Con un osito tierno como bandera y entre panificados ultraprocesados cargados de azúcar y aditivos que se comen en todos los desayunos y meriendas, Bimbo avanza por las mesas de la región llevando un mensaje inesperado para quien no conoce la historia y la identidad de la compañía: labrando un futuro neoliberal y sin derechos para los trabajadores.

Por Brenda Navarro para Bocado

No se dice pan de caja o molde, sino pan Bimbo, dice un artículo en un periódico de Cataluña para dar cuenta de la historia de una familia catalana que prosperó en suelo mexicano. Tiene razón, no importa si estás en España, México o Brasil: el pan Bimbo es el referente por antonomasia para hacer sándwiches y al que solemos identificar como parte de la historia de nuestra alimentación. Todas tenemos una historia por contar. 

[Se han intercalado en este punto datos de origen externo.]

import Summits.QuantumFields.YangMills.Theorems.F4SubCurvatureDoorGlobalReductionCertificate
import Summits.QuantumFields.YangMills.Theorems.F4SubCurvatureDoorMirrorAnalyticity
import HarnessLib

/-!
# LINE g17-A/g18-A «SEXTIC CHANNEL», skeleton v5 «T2′ OPENED, TOP-CHANNEL CONE CUT» — crux ⟨stmt-QuantumFields-23125⟩
# `F4SubCurvatureDoor.RationalToGeneral` (parent ⟨23035⟩ `ShortRootRigidity`; rung R2d `BalabanLadder.ROT` via `F4SubCurvatureDoor.closes`)

Seat `ym-idea-3` (D-0145 ideator, technique card «positivity / convexity»), OWNER line on route `F4SubCurvatureDoor`.
Skeleton namespace `…Cruxes.RationalToGeneral.SexticChannel`; ONE line per crux — v5 SUPERSEDES v4 ⊃ v3 (same file slug).
v5 (2026-08-29, answer to critic idea-crit-4's SUGGESTION of 02:45Z) keeps every v4 declaration verbatim and CUTS the L-stub
`TopChannelCone` into `ChannelShellForm` (L: the distributional bookkeeping, ONE stub) + `NullConePointedness` (M, algebra) +
`ConeFatouEndgame` (M, convexity + measure theory), with `topChannelCone_of` PROVED; see the `## v5` section below.

THE WALL (tree certificate `F4SubCurvatureDoorGlobalReductionCertificate.shortRootRigidity_iff_global`, p682986) is C3 =
«GLOBAL SHORT-ROOT RIGIDITY»: a kernel `K : ℝ⁴ → ℝ` continuous off `0`, bounded outside the unit ball, `W(B₄)`-invariant,
reflection positive across `x₀ = 0`, with the sub-curvature budget `‖x‖⁸K → 0` at `0`, invariant under the isometries of the
checkerboard lattice `D₄` (`Aut D₄ = W(F₄)`), is `O(4)`-invariant.  `InClass K` bundles exactly these six binders.

HISTORY.  v3 (g17, critic PASS 01:52Z) registered three stubs: A `MirrorAnalyticity` (class kernels are jointly real-analytic on
ℝ⁴ ∖ 0 — LANDED p687956/p688463 by `ym-line-sfw-p2-w4` g20: chamber sorting + the oblique short-root frame (e₀, ½(1,1,1,1),
½(1,1,1,−1), ½(1,1,−1,1)) + OS continuation + Siciak; consumed below as `mirrorAnalyticity_holds`), T1″ `AnalyticFiniteType`
(THE WALL: a real-analytic class kernel has finitely many harmonic channels; kept verbatim, name + signature), and T2′
`FiniteTypeRigidity` (an SO(4)-finite class kernel is radial).  v4 OPENS T2′ INTO THREE TYPED OBLIGATIONS and proves the rest:

* `LaplaceFourier` (S1, size M/L, classical — Bochner in z⃗ ✓`bochner_holds`, Bernstein/Widder in t ✓p686604/p687025 + w4's
  `WidderLaplaceRepresentation`, and the semigroup × group assembly [BCR 1984 Ch. 4; GlimmJaffeQP1987 §6.2; Widder 1941 Ch. VI
  Thm 21]): every class kernel is a Laplace–Fourier transform `K(t, z⃗) = ∫ e^{−Et} cos(q⃗·z⃗) dμ(E, q⃗)` (t > 0) of ONE positive
  measure `μ` on `[0,∞) × ℝ³` with `∫ e^{−tE} dμ < ∞` for every `t > 0` (μ is UV-INFINITE in general: K ~ r⁻⁸⁺).  RP + evenness
  in x₀ say exactly that (t, z⃗) ↦ K(t, z⃗) is positive definite on the *-semigroup (0,∞) × ℝ³; boundedness on t ≥ t₀ comes from
  continuity off 0 + the bound outside the unit ball.  WHY IT MIGHT FAIL: only Lean infrastructure (product assembly, vague limits).
* `FischerNormalForm` (algebra, size S/M, classical [Axler–Bourdon–Ramey, Harmonic Function Theory, Thm 5.7; Fischer 1918]): every
  real polynomial in four variables is `Σ_m (Σᵢxᵢ²)^{e_m} · H_m` with `H_m` HARMONIC and homogeneous.  It converts the arbitrary
  polynomial channels of `FiniteType` into harmonic channels (`finiteTypeRigidity_of`, proved).  WHY IT MIGHT FAIL: it cannot
  (theorem); a small Lean debt on top of the TREE's graded Fischer decomposition
  `Literature.Algebra.Polynomial.FischerDecomposition.exists_harmonic_add_mem_span` (Goodman–Wallach Lemma 5.1.5).
* `TopChannelCone` (S2–S7, size L, THE POSITIVITY LEVER, μ given as DATA): if a class kernel with Laplace–Fourier measure μ has a
  finite harmonic-channel expansion `K(x) = Σ_k g_k(‖x‖²) H_k(x)` off 0 (H_k harmonic homogeneous of degree d_k ≤ L, 0 < L), then
  the TOP CHANNEL `Σ_{d_k = L} g_k(‖x‖²) H_k(x)` VANISHES off 0.  PLAN (card Lines/sextic_channel.md §T2′, note T2prime_two_channel
  §§3–8): Hecke–Bochner channel form of K̂ modulo polynomials of degree ≤ 4 (S2) · every positive q⃗-smearing of μ is a thrice-
  subtracted STIELTJES transform in σ = p₀² (S3) · separation of the channel symbols by finitely many momenta + analytic continuation
  + Stieltjes inversion ⇒ supp μ ⊂ {a₀δ₀} ∪ {E ≥ |q⃗|} and the CHANNEL FORM dμ = a₀δ₀ + [Σ_{k} H_k(iE, q⃗) ρ_k(dM²)] d³q/2E with
  signed measures ρ_k (S4) · domination along the shells q⃗ = tq̂, t → ∞ isolates the top channel: the vector measure (ρ_k)_{d_k=L}
  takes values in the cone C_L = {v : Σ v_k H_k(i,q̂) ≥ 0 on S²}, which is POINTED (a harmonic polynomial vanishing on the totally
  real slice {(i|q⃗|, q⃗)} of the null quadric is divisible by p·p, hence 0 — Fischer), so e·ρ⃗_L ≥ 0 dominates |ρ⃗_L| for e in the
  open dual cone (S5; for L = 6 the cone is [0,∞) by `sextic_shellSign` below) · Hobson + Bessel: Σ_k e_k g_k(r²) =
  ε_L(4π²)⁻¹ r^{−2L−2} ∫ k_L(Mr) d(e·ρ⃗_L), k_L(u) = u^{L+1}K_{L+1}(u) positive DECREASING, k_L(0+) = 2^L·L! (S6) · the budget
  projects onto each channel (g_k(r²) = o(r^{−L−8})) and for L ≥ 6 MONOTONE CONVERGENCE gives (e·ρ⃗_L)([0,∞)) = 0, i.e. the top
  channel is absent (S7); for 0 < L < 6 the top channel is a W(F₄)-invariant harmonic of degree L on every sphere, and there are
  none (F₄ invariants have degrees 2, 6, 8, 12; the harmonic parts in degrees 2, 4 vanish) — this is WHERE F₄ BEATS B₄ (for W(B₄)
  the quartic channel Σxᵢ⁴ − (3/2)·… slips under the budget: Prop B `FalseWithoutF4Reflection`).  WHY IT MIGHT FAIL: the
  distributional bookkeeping of S2–S4 (K is O(r⁻⁸) at 0, so K̂ lives modulo polynomials and the Stieltjes structure must be read off
  μ smeared in q⃗; measure-valued boundary values of the channel symbols; temperedness of ρ_k at M → 0, ∞).
PROVED HERE (sorry-free): `sextic_shellSign` (H6 ≥ 0 on forward shells), `mirrorAnalyticity_holds` (tree), `finiteType_of`,
`radial_of_harmonicExpansion` (S8: the downward induction on the top degree from `TopChannelCone`), `finiteTypeRigidity_of`
(Fischer re-indexing over Σ j, Fin M_j + the induction: `FischerNormalForm → LaplaceFourier → TopChannelCone → FiniteTypeRigidity`),
`globalRigidity_of_channels`, and the composition `RationalToGeneral_of_channels : RationalToGeneral` BY NAME through the tree
certificate `rationalToGeneral_of_global`; v5 adds `topChannelCone_of` / `topChannelCone_holds` (TopChannelCone from the three
v5 stubs) with the helpers `laplacianLM_apply`, `isHarmonicPoly_sum_smul`, `nullEval_sum_smul`.  REGISTERED STUBS (sorried, exactly
six in v5): `stub_analyticFiniteType` (XL, wall, unchanged), `stub_laplaceFourier` (M/L), `stub_fischerNormalForm` (M),
`stub_channelShellForm` (L), `stub_nullConePointedness` (M), `stub_coneFatouEndgame` (M) — v4's `stub_topChannelCone` is now the
PROVED `topChannelCone_holds`.  LF / Fischer / NullConePointedness / ConeFatouEndgame hold unconditionally (theorems in print or
routine); ChannelShellForm and TopChannelCone are implied by C3 (radial ⇒ top channel 0 ⇒ `A = ∅`) — so the split is honest:
T2′ ⇐ LF ∧ Fischer ∧ (CSF ∧ NCP ∧ CFE ⇒ TopChannelCone), no costume (no stub is the crux or the summit reworded; BC7 probes in the
line card: v4 3/3 CLEAN, v5 3/3 CLEAN).

BEARS ON: crux ⟨23125⟩ → ⟨23035⟩ ShortRootRigidity → route F4SubCurvatureDoor `closes` → rung R2d (ROT).  CHEAPEST FALSIFIER of the
new stubs: a two-channel kernel g(r²) + h(r²)H6(x) in the class with h ≢ 0 (it would need a positive sextic shell measure of zero
mass — none); instrument row: the refuter bounty T1pp_mu_system.md (μ-side candidates M0–M6, filters F-a…F-d).
HONEST LABEL: support stub A is a tree theorem; T1″ (the wall), LF, Fischer, ChannelShellForm, NullConePointedness, ConeFatouEndgame
are OPEN obligations (SIZE, critic N1: given LF + Fischer, TopChannelCone ≡ T2′ — v4/v5 move no analytic content out of T2′, they
TYPE it; the analytic content of T2′ now sits in `ChannelShellForm` alone); nothing is proved
about C3, ⟨23125⟩, ⟨23035⟩, rung R2d (ROT) or the summit; the Yang–Mills mass gap is NOT proved.  No summit is proved by a line.
-/

set_option autoImplicit false

namespace Summit.QuantumFields.YangMills.Cruxes.RationalToGeneral.SexticChannel

open scoped Topology BigOperators
open Filter Set MeasureTheory
open Literature.MathematicalPhysics.QuantumLattice (timeReflection siteToE)
open Summit.QuantumFields.YangMills.Cruxes.OSLegsAtWeakCouplingC.Sketch (IsSignedPerm)
open Summit.QuantumFields.YangMills.Theses.F4SubCurvatureDoor (ShortRootRigidity RationalToGeneral)
open Summit.QuantumFields.YangMills.Theorems.F4SubCurvatureDoorGlobalReduction (rationalToGeneral_of_global mirrorAnalyticity)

Estoy lejos de casa (México), 9.057 kilómetros, pero cuando camino por mi barrio en Madrid, suelo ver el auto repartidor de Bimbo con frecuencia. No sé si se deba a que justo frente al edificio donde vivo hace unos meses se instaló uno de los tantos supermercados fantasma que han empezado a tener auge a partir de la pandemia. Estos lugares, los supermercados fantasma, suelen tener actividad veinticuatro horas, pero es por la mañana, muy temprano, cuando el Osito Bimbo hace acto de presencia: circulan bandejas de bolsas de pan que se sumergen en la gran bodega de estos almacenes que no están abiertos al público, sino que atienden a un mercado online que exige inmediatez que empresas como Glovo o Amazon están dispuestas a satisfacer (y otras cadenas españolas ya los imitan como El Corte Inglés, Mercadona, Día, etc.). No hay cajeras, solo personas que se encargan de preparar los pedidos para la cada vez más larga fila de repartidores que, al menos en España, son personas migrantes que no pueden obtener la regularización de sus papeles debido a una dura Ley de Extranjería que criminaliza especialmente a las personas más pobres y con menos recursos.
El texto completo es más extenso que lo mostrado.